Despite rise in orders, US factories still mired

Jim Cole/AP/File
Wood stoves for sale in Concord, N.H., along with refrigerators, are big-ticket manufactured goods. New orders for such goods soared by the largest amount in 16 months in April, the Commerce Department reported Thursday.

Despite the biggest rise in orders for big-ticket manufactured goods since the recession began, American factories in April saw little to cheer about, according to a new report.

At best, it suggests that US manufacturers of cars, airplanes, refrigerators, and other durable goods could be regaining their footing after more than a year of recession.

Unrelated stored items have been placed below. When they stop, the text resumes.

import Summits.QuantumFields.YangMills.Theses.EquipartitionCriticality
import Summits.QuantumFields.YangMills.Theorems.EquipartitionCriticalityEquipartitionPinsProbeEquipartition
import Summits.QuantumFields.YangMills.Theorems.EquipartitionCriticalityEquipartitionPinsProbeGaussianProfile
import Summits.QuantumFields.YangMills.Theorems.EquipartitionCriticalityEquipartitionPinsProbePoissonIntegral
import Summits.QuantumFields.YangMills.Theorems.EquipartitionCriticalityEquipartitionPinsProbeAxisFourier
import Summits.QuantumFields.YangMills.Theorems.EquipartitionCriticalityEquipartitionPinsProbeProfile
import Summits.QuantumFields.YangMills.Theorems.EquipartitionCriticalityEquipartitionPinsProbeSecondDifference
import Literature.MathematicalPhysics.QuantumFieldTheory.CurvatureGaussianField
import Summits.QuantumFields.YangMills.Theorems.EquipartitionCriticalityEquipartitionPinsProbeCosMoment
import Summits.QuantumFields.YangMills.Theorems.EquipartitionCriticalityEquipartitionPinsProbeCubeShiftInvariance
import Summits.QuantumFields.YangMills.Theorems.EquipartitionCriticalityEquipartitionPinsProbeDensity
import Summits.QuantumFields.YangMills.Theorems.EquipartitionCriticalityEquipartitionPinsProbeExactShiftInvariance
import Summits.QuantumFields.YangMills.Theorems.EquipartitionCriticalityEquipartitionPinsProbeFactorization
import Summits.QuantumFields.YangMills.Theorems.EquipartitionCriticalityEquipartitionPinsProbeGaussFromCharFun
import Summits.QuantumFields.YangMills.Theorems.EquipartitionCriticalityEquipartitionPinsProbeHodge
import Summits.QuantumFields.YangMills.Theorems.EquipartitionCriticalityEquipartitionPinsProbeKernelClosed
import Summits.QuantumFields.YangMills.Theorems.EquipartitionCriticalityEquipartitionPinsProbeKernelDecay
import Summits.QuantumFields.YangMills.Theorems.EquipartitionCriticalityEquipartitionPinsProbeKernelExact
import Summits.QuantumFields.YangMills.Theorems.EquipartitionCriticalityEquipartitionPinsProbeKernelFixesExact
import Summits.QuantumFields.YangMills.Theorems.EquipartitionCriticalityEquipartitionPinsProbeLiePos
import Summits.QuantumFields.YangMills.Theorems.EquipartitionCriticalityEquipartitionPinsProbeLineVariance
import Summits.QuantumFields.YangMills.Theorems.EquipartitionCriticalityEquipartitionPinsProbeLiouville
import Summits.QuantumFields.YangMills.Theorems.EquipartitionCriticalityEquipartitionPinsProbeRigidity
import Summits.QuantumFields.YangMills.Theorems.EquipartitionCriticalityEquipartitionPinsProbeSteinFlow
import Mathlib.MeasureTheory.Measure.Prokhorov
import Summits.QuantumFields.YangMills.Theorems.EquipartitionCriticalityEquipartitionPinsProbeTangentClosedLimit
import Summits.QuantumFields.YangMills.Theorems.EquipartitionCriticalityEquipartitionPinsProbeTangentComb
import Summits.QuantumFields.YangMills.Theorems.EquipartitionCriticalityEquipartitionPinsProbeTangentCurlClosed
import Summits.QuantumFields.YangMills.Theorems.EquipartitionCriticalityEquipartitionPinsProbeTangentExtraction
import Summits.QuantumFields.YangMills.Theorems.EquipartitionCriticalityEquipartitionPinsProbeTangentHaarShiftLimit
import Summits.QuantumFields.YangMills.Theorems.EquipartitionCriticalityEquipartitionPinsProbeTangentHaarShiftSkew
import Summits.QuantumFields.YangMills.Theorems.EquipartitionCriticalityEquipartitionPinsProbeTangentLieFrame
import Summits.QuantumFields.YangMills.Theorems.EquipartitionCriticalityEquipartitionPinsProbeTangentPlaquetteEnergy
import Summits.QuantumFields.YangMills.Theorems.EquipartitionCriticalityEquipartitionPinsProbeTangentTruncatedFatou
import Summits.QuantumFields.YangMills.Theorems.EquipartitionCriticalityEquipartitionPinsProbeTangentCombPoincare
import Summits.QuantumFields.YangMills.Theorems.EquipartitionCriticalityEquipartitionPinsProbeTangentEnergyAlgebra
import Summits.QuantumFields.YangMills.Theorems.EquipartitionCriticalityEquipartitionPinsProbeTangentEnergyLaw
import Summits.QuantumFields.YangMills.Theorems.EquipartitionCriticalityEquipartitionPinsProbeTangentFieldMoments
import Summits.QuantumFields.YangMills.Theorems.EquipartitionCriticalityEquipartitionPinsProbeTangentPlaqFieldContinuous
import Summits.QuantumFields.YangMills.Theorems.EquipartitionCriticalityEquipartitionPinsProbeTangentSecondMoments
import Summits.QuantumFields.YangMills.Theorems.EquipartitionCriticalityEquipartitionPinsProbeTangentTangentDefect
import Summits.QuantumFields.YangMills.Theorems.EquipartitionCriticalityEquipartitionPinsProbeTangentDefs
import Summits.QuantumFields.YangMills.Theorems.EquipartitionCriticalityEquipartitionPinsProbeTangentDiffIdentity
import Summits.QuantumFields.YangMills.Theorems.EquipartitionCriticalityEquipartitionPinsProbeTangentUiLimit
import Summits.QuantumFields.YangMills.Theorems.EquipartitionCriticalityEquipartitionPinsProbeTangentSteinSingleEdgeLimit
import Summits.QuantumFields.YangMills.Theorems.EquipartitionCriticalityEquipartitionPinsProbeTangentSteinReduction
import Summits.QuantumFields.YangMills.Theorems.EquipartitionCriticalityEquipartitionPinsProbeTangentCombShift
import Summits.QuantumFields.YangMills.Theorems.EquipartitionCriticalityEquipartitionPinsProbeTangentShiftDerivField
import Summits.QuantumFields.YangMills.Theorems.EquipartitionCriticalityEquipartitionPinsProbeTangentShiftDerivAction
import Summits.QuantumFields.YangMills.Theorems.EquipartitionCriticalityEquipartitionPinsProbeTangentSteinFiniteBeta

/-!
# Line `Sketch` — LEAD's working skeleton for crux `stmt-QuantumFields-8760`
(`Summit.QuantumFields.YangMills.Theses.EquipartitionCriticality.EquipartitionPinsProbe`)

The crux: IF the torus free energy per site of 4-D Wilson lattice gauge theory with compact simple
`G` in the faithful unitary representation `r` satisfies `f_r(β) + (3D/2) log β → K` THEN the
time-covariances of the bounded probe `φ(β(N − Re tr r(U_p)))` converge, uniformly over torus-limit
states, to a positive, sub-exponentially decaying profile `g`.

**Composition (`EquipartitionPinsProbe_of`, proved below modulo the `stub_*`).**
Probe `φ(x) = exp(−2 x₊)`; profile `g_D(n) = 2^{−D} ((1 − c_n²)^{−D/2} − 1)` with
`c_n = curvaturePlaquetteCorr n` the lattice-Maxwell plaquette two-point numbers along `e₀`.

LANDED (lead cycle 1, gen 0): `stub_equipartition` (p102412), `stub_gaussianProfile` (p107617),
`stub_secondDifference` (p107700), `stub_poissonIntegral` (p103989), `stub_axisFourier` (p105895),
`stub_profile` (p106718); the reduction `crux ⇐ local law` (p108170,
`equipartitionPinsProbe_of_localLaw`, whose glue is repeated in §3–§4 to keep this file independent of it); the one-link Haar shift (p108068).

RESHAPE (lead c1, cycle 1, 2026-08-16): the one remaining physics statement, the LOCAL FREE-GLUON LAW
(`localLaw`, formerly the stub `stub_localLaw`), is now PROVED here from two stubs by a soft
compactness-and-contradiction argument (`localLaw_of_tangent_of_rigidity`):

* STUB T `stub_tangent` (gauge theory; compactness half; why-fail (i) of the item): uniform
  equipartition ⇒ there is `D ≥ 1` such that every sequence of torus-limit states `μ_k` at
  `β_k → ∞` has a subsequence along which the joint laws of the rescaled plaquette energies
  `β_k (N − Re tr r(U_p))` converge (bounded continuous test functions of finitely many plaquettes) to
  the laws of `½|Y_p|²` under SOME probability measure `τ` on `ℝ^D`-valued 2-cochains `Y` of `ℤ⁴`
  which is (T1) a.s. closed (`dY = 0` on every 3-cell), (T2) square integrable with uniformly bounded
  second moments and the equipartition budget `∑_{i<j} ∑_a E (Y^a_{(0;i,j)})² ≤ 3D`, and (T3) obeys
  the linearised one-link Schwinger–Dyson identity = the Stein identity of the lattice Maxwell field
  in trigonometric form: `E[cos⟨Y,h⟩ ⟨Y,dα⟩] = −⟨dα,h⟩ E[sin⟨Y,h⟩]`,
  `E[sin⟨Y,h⟩ ⟨Y,dα⟩] = ⟨dα,h⟩ E[cos⟨Y,h⟩]` for finitely supported `h`, `α`.
* STUB R `stub_rigidity` (pure probability; identification half; why-fail (ii) of the item): every
  probability measure `τ` with (T1)–(T3) IS `curvatureGaussianField 4 D`. Proof route (held by the
  lead): Stein ODE along exact directions `h ↦ h + t dα` (needs STUB K1 `d*T = d*` for the Gaussian
  factor), closedness along co-exact directions (STUB K2 `dT = 0`), Hahn–Banach in `ℓ¹` + STUB H
  (Hodge identity on 2-forms) + STUB L (Liouville on `ℤ⁴`) ⇒ `Φ_τ = Φ_Gauss · ψ∘π` with `π` the
  projection onto constant 2-forms; STUB K3 (kernel decay) ⇒ line averages have vanishing Gaussian
  variance ⇒ `ψ`'s second moments are ≥ 0 and the budget (T2) forces them to vanish ⇒ `ψ ≡ 1`.
  `stub_rigidity` takes the statements of K1, K2, K3, H, L as hypotheses (as `stub_axisFourier`
  took `stub_poissonIntegral`'s), so that the five lattice-calculus stubs are proved independently.

RESHAPE (lead c2, cycle 1, 2026-08-16): STUB T_main (`stub_tangentCore`) is now PROVED here from the
stubs of §T (`stub_tangentCore` = extraction + (T0)–(T3) glue): the tangent law is the weak limit of the
laws of the EXACTLY CLOSED rescaled plaquette field `Y^β = dA^β`, `A^β_e = √β ⟨ρ(Ũ_e) − 1, e_a⟩_a` in the
complete axial (comb) gauge of `ℤ⁴` (definitions file
`Theorems/EquipartitionCriticalityEquipartitionPinsProbeTangentDefs.lean`, p121528). No matrix logarithm and
no Bianchi estimate are needed; the Stein identity is the `β → ∞` limit of the differentiated skew
Haar-shift identity (STUBS TS0–TS2, T3').
-/

noncomputable section
/-
Copyright: the b2b-balaban T⁴-continuum CRUX team, row NE7b OWNER lineage `t4-ne7b-p1` (gen 148). Project licence.
-/
import Summits.QuantumFields.BalabanUV.T4Continuum.Spine.NE7b.SupWeightedClassMapOrderFourFour
import Summits.QuantumFields.BalabanUV.T4Continuum.Spine.NE7b.SupWeightedKernelLetterTransportFourRoles

/-!
# ONE FULL STEP OF THE WEIGHTED CLASS MAP AT ORDER FOUR, SLOT `t` (THIRD INDEX) — FLUCTUATION THEN RESCALING (SCOPING-d19 §D (1);
# file (778)).  (754) packaged the fluctuation step at order 4 in the role of the third `K4`-index (letter `k4ϑ3`): the
# fourth `ψ`-derivative of `W⁺(ψ) = −log∫e^{−U(·+ψ)}dμ_{AAᵀ}` has the weighted full-graph slot letter at the weaker weight `ϑ` from the
# INPUT's intrinsic `ϑ₂`-letters (+ factor letters + bookkeeping).  The class iterates on the COARSE lattice: the next input is `W⁺∘A`,
# `A = t • J_β`, whose fourth-derivative kernel has the entrywise majorant `K4′ = t⁴Σ_{fibres}|∂⁴W⁺|`, and (774) transports the
# third-index full-graph letter through `β` by exact power counting times `M⁶` (`ϑc(βx,βx′) ≤ M·ϑ(x,x′)`, symmetric weights).  THIS
# FILE composes (754) and (774): the next input's third-index letter of `K4′` IN THE SLOT SHAPE, `≤ t⁴·n·M⁶·B_t` — the same
# shape one scale up: THE LOOP CLOSES AT ORDER 4 in the third-index role (row NE7b, node U5c; (754), (774), (747) BY NAME;
# [folklore]).  First-index role: (772); the sibling roles: the sibling files of this generation (generator `records/gen_steps.py`).

Cell `pub-balaban`, sub-cell `t4`, spine estimate NE7b (`T4WeightBudget.RelWeightBound`; the cell's OWN estimate — NOT PRINTED in
[Bałaban 1983–89], NOT PROVED).  Crux-route work under `Spine/NE7b/` by the row OWNER (`t4-ne7b-p1` gen 148, file (778)) under FREEZE
(0)'s crux-prover clause; NOTHING of Bałaban's is named as a Lean object, valued or asserted; no `T4Continuum/Support` leaf typed; no
`def`, no notation (`∂⁴W⁺`, `K4′`, `B_t` WRITTEN OUT as printed by (754)); zero `sorry`.  Imports (BY NAME): (754) `…SupWeightedClassMapOrderFourFour`,
(774) `…SupWeightedKernelLetterTransportFourRoles` ((747) `letter_nonneg₃` through (754)).

WHAT IS PROVED ([folklore]): **`classmap_four_step_t`**; toy.

HONEST (what this is NOT).  The order-4 loop of ONE letter (third-index role); the identification of `t⁴Σ_{fibres}∂⁴W⁺` with the
rescaled action's derivative is (433)'s pattern (met BY SHAPE); the letter VALUES grow per step (`× t⁴·n·M⁶` + increments) —
(432)–(436) NOT booked; finite-torus Gaussian measure `μ_{AAᵀ}` with the road's regularisation; scalar skeleton ((A3), NC-NE7b-α UNRULED);
nothing of Bałaban's asserted.  BY-NAME EFFECT ON THE WALL: NONE.  NE7b NOT PRINTED ∕ NOT PROVED; spine PROVED 0∕9; rung (B)+1 — the
programme's measures remain FINITE-torus statements; NOT the mass gap, NOT Clay.  HONEST DEPENDENCY: continuum YM on T⁴ ⇐ BetaPertH ∧
nine spine estimates (0∕9 proved); BetaPertH ⇐ (D1) ∧ (D4) ∧ CAP+tail; G-an2-4 gates asym, D1 and NE2∕3∕4.
-/

set_option autoImplicit false
set_option maxSynthPendingDepth 3

noncomputable section

namespace Summit.QuantumFields.BalabanUV.T4Continuum.NE7b.SupWeightedClassMapOrderFourStepFour

open MeasureTheory ProbabilityTheory Finset Real Matrix
open scoped BigOperators Matrix
open SupWeightedClassMapOrderFourFour (classmap_four_t)
open SupWeightedKernelLetterTransportFourRoles (weighted_coarse_k4_letter_le_third)
open SupWeightedProfileDischarge (letter_nonneg₃)

variable {ι κ : Type} [Fintype ι] [DecidableEq ι] [Fintype κ] [DecidableEq κ]
variable {U : EuclideanSpace ℝ ι → ℝ} {U' : EuclideanSpace ℝ ι → EuclideanSpace ℝ ι →L[ℝ] ℝ}
  {U'' : EuclideanSpace ℝ ι → EuclideanSpace ℝ ι →L[ℝ] EuclideanSpace ℝ ι →L[ℝ] ℝ}
  {U₃ : EuclideanSpace ℝ ι → EuclideanSpace ℝ ι →L[ℝ] EuclideanSpace ℝ ι →L[ℝ] EuclideanSpace ℝ ι →L[ℝ] ℝ}
  {U₄ : EuclideanSpace ℝ ι → EuclideanSpace ℝ ι →L[ℝ] EuclideanSpace ℝ ι →L[ℝ] EuclideanSpace ℝ ι →L[ℝ] EuclideanSpace ℝ ι →L[ℝ] ℝ}
  {Hk : ι → ι → ℝ} {K3 : ι → ι → ι → ℝ} {K4 : ι → ι → ι → ι → ℝ} {A : Matrix ι κ ℝ} {D : κ → κ → ℝ}
  {γop κ₀ κ₁ κ₂ κ₃ κ₄ a τ δ θp lam lamA αr αc hr γ dθ dθ' αθ βθ : ℝ} {θ : κ → κ → ℝ} {σ : ι → κ → ℝ} {ρ r : ι → ι → ℝ}
  {ϑ ϑ₂ : ι → ι → ℝ} {αθc αg1m αg2m αg1c αk4m1 αk4m2 αk4m3 αk4c hrϑ hcϑ G Θ6 S4 k4ϑ1 k4ϑ2 k4ϑ3 k4ϑ4 : ℝ}
variable {σA : ι → κ → ℝ} {αrσ αcσ : ℝ}
variable {k3rϑ k3mϑ k3cϑ : ℝ}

New orders for manufactured durable goods rose 1.9 percent in April, the Commerce Department reported Thursday. But that rise was skewed by a huge increase in defense orders. Absent that, new orders actually fell 2.0 percent, slightly higher than the January level, which was the lowest since 1995.

Factories made some small progress in whittling down inventories: down 0.8 percent in April. But the overhang is still large. As inventories fall, companies will have to make more goods to fill new orders – a good sign for the economy.In another sign of ongoing stress, current shipments of durable goods fell 0.2 percent, the ninth consecutive decline and the longest since the federal government began tracking the data in its current form in 1992.

"Overall, this is not an encouraging report," wrote Brian Bethune, chief US financial economist at Global Insight, in a commentary. "We should not look for capital investment to provide much of a spark in the short term for the long-awaited recovery of the economy."